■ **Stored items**
*****

/-
Copyright (c) 2026 the pub-hodgecm-mathlib formalisation cell (harness21).  Prover seat hodgecm-mathlib-K2E1-p16 (g3), Track B «K2-LIT» ENGINE E1, h413 = `stmt-HodgeConjecture-24833`,
route `HCCMUnconditional`, R90-S8 «ContSpec-n½», deals S8-R195∕R196 «R7₃ ON-AXIS REAL POLE LEDGER» (S8 dealer R90-CS-plan (g3)): the Maass–Selberg bound of the truncated χ-Eisenstein
family AT A REAL CANDIDATE POLE `z₀ ∈ (1, 2) ∖ {3∕2}` from the three-scalar diagonal relation, the reality of the cross scalar on the axis, and boundedness of the scalars.
-/
import Summits.HodgeConjecture.HodgeConjecture.Theorems.K2E1ChiMaassSelbergDiagonalCMThree   -- ★ p862892 (this base, g2): `msRel_of_tube_letters` (any real `z₀`), `conj_chiFourTerm₂`; brings ★ `differentiableOn_conj_comp_conj`, `pairing_of_differentiableOn`
import Summits.HodgeConjecture.HodgeConjecture.Theorems.K2E1MaassSelbergPoleControl          -- ★ (K2E1-p11): `oscillatory_pair_eq_ofReal`, `cpow_neg_mul_I_eq_conj`; brings ★ `norm_ofReal_cpow_mul_I`
import Mathlib.Analysis.SpecialFunctions.Trigonometric.Bounds                                -- `Real.norm_exp_I_mul_ofReal_sub_one_le`
import HarnessLib
import Summits.KontsevichZagierPeriods.KontsevichZagierPeriods.Theorems.SoloBlindZetaTwoReps
import Summits.KontsevichZagierPeriods.KontsevichZagierPeriods.Theorems.SoloBlindBoxKernel
import Summits.KontsevichZagierPeriods.KontsevichZagierPeriods.Theorems.SoloBlindBoxExamples
import HarnessLib

/-!
# Serret's integral inside the rules, I: the data

Serret's integral `∫₀¹ log(1+x) dx/(1+x²) = (π/8) log 2` (1844; Putnam 2005 A5) is, written
with `log(1+x) = ∫₁^{1+x} ds/s`, the absolutely convergent rational double integral
`S = [T, ds dx/(s(1+x²))]`, `T = {1 ≤ s ≤ 1+x, x ≤ 1}` — a genuinely two-dimensional
representation of the MIXED period `(π/8)·log 2`, outside every rank-one sector.  This file sets
up the data for the two-move proof in `SoloBlindSerret`:

* the rational cells `L = [[1,2], dx/x]` (`log 2`) and `A = [[0,1], dx/(1+x²)]` (`π/4`), their
  Fubini product `L × A = [[1,2]×[0,1], ds dx/(s(1+x²))]` (domain, integrand, value, membership
  in the box ring);
* Serret's triangle `T`, its mirror `T' = {0 ≤ x, 1+x ≤ s ≤ 2}`, the decomposition of the box
  `[1,2]×[0,1] = T ∪ T'` with null overlap `{s = 1+x}`;
* the representations `S = [T, f]`, `S' = [T', f]`, `f = 1/(s(1+x²))`, with integrability
  inherited from the product.

References: J.-A. Serret (1844); M. Kontsevich, D. Zagier, *Periods* (2001), §1.2.
-/

noncomputable section

namespace Summit.KontsevichZagierPeriods.KontsevichZagierPeriods.Theorems

open Set MeasureTheory
open Literature.ModelTheory.ExponentialFields (IsSemialgebraic isSemialgebraic_setOf_eval_le)
open MvPolynomial (aeval X)
open Literature.NumberTheory.Transcendental
open Literature.NumberTheory.Transcendental.KZ

namespace SoloBlind

/-! ## The two cells `L = [[1,2], dx/x]` and `A = [[0,1], dx/(1+x²)]` -/

/-- `L = [[1,2], dx/x]`, the rational logarithmic cell of `log 2`. -/
def logTwoCell : IntegralRep 1 :=
  logCell ((1:ℚ):ℝ) 2 (isAlgebraic_rat ℚ 1) (by simpa using isAlgebraic_nat (R := ℚ) (A := ℝ) 2)

/-- `A = [[0,1], dx/(1+x²)]`, the rational arctangent cell of `π/4`. -/
def atanOneCell : IntegralRep 1 := atanCell ((1:ℚ):ℝ) 1 (isAlgebraic_rat ℚ 1) isAlgebraic_one

/-- `value L = log 2`. -/
theorem logTwoCell_value : logTwoCell.value = Real.log 2 := by
  rw [logTwoCell, value_logCell (by norm_num : (1:ℝ) ≤ 2), Rat.cast_one, one_mul]

/-- `value A = π/4`. -/
theorem atanOneCell_value : atanOneCell.value = Real.pi / 4 := by
  rw [atanOneCell, value_atanCell zero_le_one, Rat.cast_one, one_mul, Real.arctan_one]

/-- `L` is rational. -/
theorem isRational_logTwoCell : logTwoCell.IsRational :=
  isRational_logCell 1 (by simpa using isAlgebraic_nat (R := ℚ) (A := ℝ) 2)

/-- `A` is rational. -/
theorem isRational_atanOneCell : atanOneCell.IsRational := isRational_atanCell 1 isAlgebraic_one

/-- `L × A` lies in the box ring. -/
theorem of_prod_log_atan_mem_boxRing : of (logTwoCell.prod atanOneCell) ∈ boxRing :=
  of_prod_mem_boxRing _ _ le_rfl le_rfl isRational_logTwoCell isRational_atanOneCell

/-- `value (L × A) = (π/4) log 2`. -/
theorem prod_log_atan_value :
    (logTwoCell.prod atanOneCell).value = Real.log 2 * (Real.pi / 4) := by
  rw [IntegralRep.value_prod, logTwoCell_value, atanOneCell_value]

/-! ## Serret's triangle `T`, its mirror `T'`, and the box -/

/-- The box `[1,2] × [0,1]`. -/
def kzBox : Set (Fin 2 → ℝ) := {z | (1 ≤ z 0 ∧ z 0 ≤ 2) ∧ (0 ≤ z 1 ∧ z 1 ≤ 1)}

/-- Serret's triangle `T = {1 ≤ s ≤ 1+x, x ≤ 1}` (coordinates `s = z 0`, `x = z 1`). -/
def kzSerret : Set (Fin 2 → ℝ) := {z | 1 ≤ z 0 ∧ z 0 ≤ 1 + z 1 ∧ z 1 ≤ 1}

/-- The mirror triangle `T' = {0 ≤ x, 1+x ≤ s ≤ 2}`. -/
def kzSerret' : Set (Fin 2 → ℝ) := {z | 0 ≤ z 1 ∧ 1 + z 1 ≤ z 0 ∧ z 0 ≤ 2}

/-- Membership in the box, unfolded. -/
theorem mem_kzBox {z : Fin 2 → ℝ} :
    z ∈ kzBox ↔ (1 ≤ z 0 ∧ z 0 ≤ 2) ∧ (0 ≤ z 1 ∧ z 1 ≤ 1) := Iff.rfl

/-- Membership in `T`, unfolded. -/
theorem mem_kzSerret {z : Fin 2 → ℝ} : z ∈ kzSerret ↔ 1 ≤ z 0 ∧ z 0 ≤ 1 + z 1 ∧ z 1 ≤ 1 :=
  Iff.rfl

/-- Membership in `T'`, unfolded. -/
theorem mem_kzSerret' {z : Fin 2 → ℝ} : z ∈ kzSerret' ↔ 0 ≤ z 1 ∧ 1 + z 1 ≤ z 0 ∧ z 0 ≤ 2 :=
  Iff.rfl

/-- `T` is `ℚ`-semialgebraic. -/
theorem isSemialgebraic_kzSerret : IsSemialgebraic ℚ kzSerret := by
  have h1 : IsSemialgebraic ℚ {x : Fin 2 → ℝ |
      aeval x (1 : MvPolynomial (Fin 2) ℚ) ≤ aeval x (X 0 : MvPolynomial (Fin 2) ℚ)} :=
    isSemialgebraic_setOf_eval_le _ _
  have h2 : IsSemialgebraic ℚ {x : Fin 2 → ℝ |
      aeval x (X 0 : MvPolynomial (Fin 2) ℚ) ≤ aeval x (1 + X 1 : MvPolynomial (Fin 2) ℚ)} :=
    isSemialgebraic_setOf_eval_le _ _
  have h3 : IsSemialgebraic ℚ {x : Fin 2 → ℝ |
      aeval x (X 1 : MvPolynomial (Fin 2) ℚ) ≤ aeval x (1 : MvPolynomial (Fin 2) ℚ)} :=
    isSemialgebraic_setOf_eval_le _ _
  convert (h1.inter h2).inter h3 using 1
  ext z
  simp [kzSerret, and_assoc]

/-- `T'` is `ℚ`-semialgebraic. -/
theorem isSemialgebraic_kzSerret' : IsSemialgebraic ℚ kzSerret' := by
  have h1 : IsSemialgebraic ℚ {x : Fin 2 → ℝ |
      aeval x (0 : MvPolynomial (Fin 2) ℚ) ≤ aeval x (X 1 : MvPolynomial (Fin 2) ℚ)} :=
    isSemialgebraic_setOf_eval_le _ _
  have h2 : IsSemialgebraic ℚ {x : Fin 2 → ℝ |
      aeval x (1 + X 1 : MvPolynomial (Fin 2) ℚ) ≤ aeval x (X 0 : MvPolynomial (Fin 2) ℚ)} :=
    isSemialgebraic_setOf_eval_le _ _
  have h3 : IsSemialgebraic ℚ {x : Fin 2 → ℝ |
      aeval x (X 0 : MvPolynomial (Fin 2) ℚ) ≤ aeval x (2 : MvPolynomial (Fin 2) ℚ)} :=
    isSemialgebraic_setOf_eval_le _ _
  convert (h1.inter h2).inter h3 using 1
  ext z
  simp [kzSerret', and_assoc]

/-- `T` is measurable. -/
theorem measurableSet_kzSerret : MeasurableSet kzSerret :=
  isSemialgebraic_kzSerret.measurableSet_holds

/-- `T'` is measurable. -/
theorem measurableSet_kzSerret' : MeasurableSet kzSerret' :=
  isSemialgebraic_kzSerret'.measurableSet_holds

/-- The box is the union of the two triangles. -/
theorem kzBox_eq_union : kzBox = kzSerret ∪ kzSerret' := by
  ext z
  simp only [mem_union, mem_kzBox, mem_kzSerret, mem_kzSerret']
  constructor
  · rintro ⟨⟨h1, h2⟩, h3, h4⟩
    rcases le_or_gt (z 0) (1 + z 1) with h | h
    · exact Or.inl ⟨h1, h, h4⟩
    · exact Or.inr ⟨h3, h.le, h2⟩
  · rintro (⟨h1, h2, h3⟩ | ⟨h1, h2, h3⟩)
    · exact ⟨⟨h1, by linarith⟩, by linarith, h3⟩
    · exact ⟨⟨by linarith, h3⟩, h1, by linarith⟩

/-- The box is measurable. -/
theorem measurableSet_kzBox : MeasurableSet kzBox := by
  rw [kzBox_eq_union]
  exact measurableSet_kzSerret.union measurableSet_kzSerret'

/-- The overlap `T ∩ T' ⊆ {s = 1+x}` is a null set (a translate of a line through the origin). -/
theorem volume_kzSerret_inter : volume (kzSerret ∩ kzSerret') = 0 := by
  let L : (Fin 2 → ℝ) →ₗ[ℝ] ℝ :=
    LinearMap.proj (R := ℝ) (φ := fun _ : Fin 2 => ℝ) 1 -
      LinearMap.proj (R := ℝ) (φ := fun _ : Fin 2 => ℝ) 0
  have hS : LinearMap.ker L ≠ ⊤ := by
    intro h
    have h1 : (![1, 0] : Fin 2 → ℝ) ∈ LinearMap.ker L := h ▸ Submodule.mem_top
    rw [LinearMap.mem_ker] at h1
    simp [L] at h1
  have hK : volume ((fun z : Fin 2 → ℝ => -![1, 0] + z) ⁻¹'
      (LinearMap.ker L : Set (Fin 2 → ℝ))) = 0 := by
    rw [measure_preimage_add]
    exact Measure.addHaar_submodule volume (LinearMap.ker L) hS
  refine measure_mono_null (fun z hz => ?_) hK
  obtain ⟨⟨-, h2, -⟩, -, h2', -⟩ := hz
  have h : z 0 = 1 + z 1 := le_antisymm h2 h2'
  have hw : -![(1:ℝ), 0] + z = ![z 1, z 1] := by
    funext i
    fin_cases i
    · simp [h]
    · simp
  rw [mem_preimage, hw, SetLike.mem_coe, LinearMap.mem_ker]
  simp [L]

/-- The domain of `L × A` is the box. -/
theorem prod_log_atan_domain : (logTwoCell.prod atanOneCell).domain = kzBox := by
  ext z
  simp only [IntegralRep.prod_domain, IntegralRep.mem_prodDomain, logTwoCell, atanOneCell,
    logCell_eq, atanCell_eq, logSeg_domain, atanSeg_domain, mem_line, mem_Icc,
    (show (Fin.castAdd 1 (0 : Fin 1) : Fin 2) = 0 from rfl),
    (show (Fin.natAdd 1 (0 : Fin 1) : Fin 2) = 1 from rfl)]
  exact Iff.rfl

/-- The integrand of `L × A` is `f(s,x) = 1/(s(1+x²))`. -/
theorem prod_log_atan_integrand (z : Fin 2 → ℝ) :
    (logTwoCell.prod atanOneCell).integrand z = 1 / (z 0 * (1 + z 1 ^ 2)) := by
  rw [IntegralRep.prod_integrand_eq, IntegralRep.prodFun_apply]
  simp only [logTwoCell, atanOneCell, logCell_eq, atanCell_eq, logSeg_integrand,
    atanSeg_integrand, (show (Fin.castAdd 1 (0 : Fin 1) : Fin 2) = 0 from rfl),
    (show (Fin.natAdd 1 (0 : Fin 1) : Fin 2) = 1 from rfl), Rat.cast_one]
  rw [one_div_mul_one_div]

/-- `f` is integrable on the box (it is the integrand of the product `L × A`). -/
theorem integrableOn_serret_box :
    IntegrableOn (fun z : Fin 2 → ℝ => 1 / (z 0 * (1 + z 1 ^ 2))) kzBox := by
  have h := (logTwoCell.prod atanOneCell).integrableOn
  rw [prod_log_atan_domain] at h
  exact h.congr_fun (fun z _ => prod_log_atan_integrand z) measurableSet_kzBox

/-! ## The representations -/

/-- **Serret's integral** `S = [T, ds dx/(s(1+x²))] = ∫₀¹ log(1+x) dx/(1+x²)`. -/
def serretRep : IntegralRep 2 :=
  ratRep kzSerret (fun z => 1 / (z 0 * (1 + z 1 ^ 2))) 1 (X 0 * (1 + X 1 ^ 2))
    isSemialgebraic_kzSerret
    (fun x hx => by
      rw [mem_kzSerret] at hx
      have h0 : 0 < x 0 := by linarith [hx.1]
      have : 0 < x 0 * (1 + x 1 ^ 2) := by positivity
      simpa using this.ne')
    (fun x _ => by simp)
    (integrableOn_serret_box.mono_set (kzBox_eq_union ▸ subset_union_left))

/-- The mirror `S' = [T', ds dx/(s(1+x²))] = ∫₀¹ (log 2 - log(1+x)) dx/(1+x²)`. -/
def serretRep' : IntegralRep 2 :=
  ratRep kzSerret' (fun z => 1 / (z 0 * (1 + z 1 ^ 2))) 1 (X 0 * (1 + X 1 ^ 2))
    isSemialgebraic_kzSerret'
    (fun x hx => by
      rw [mem_kzSerret'] at hx
      have h0 : 0 < x 0 := by linarith [hx.1, hx.2.1]
      have : 0 < x 0 * (1 + x 1 ^ 2) := by positivity
      simpa using this.ne')
    (fun x _ => by simp)
    (integrableOn_serret_box.mono_set (kzBox_eq_union ▸ subset_union_right))

/-- `S` is rational. -/
theorem isRational_serretRep : serretRep.IsRational := isRational_ratRep

/-- `S'` is rational. -/
theorem isRational_serretRep' : serretRep'.IsRational := isRational_ratRep

end SoloBlind

end Summit.KontsevichZagierPeriods.KontsevichZagierPeriods.Theorems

*****

■ **Required action**
What is needed is every line of the records above that contains the word "cells".

■ **Written answer**
* the rational cells `L = [[1,2], dx/x]` (`log 2`) and `A = [[0,1], dx/(1+x²)]` (`π/4`), their
/-! ## The two cells `L = [[1,2], dx/x]` and `A = [[0,1], dx/(1+x²)]` -/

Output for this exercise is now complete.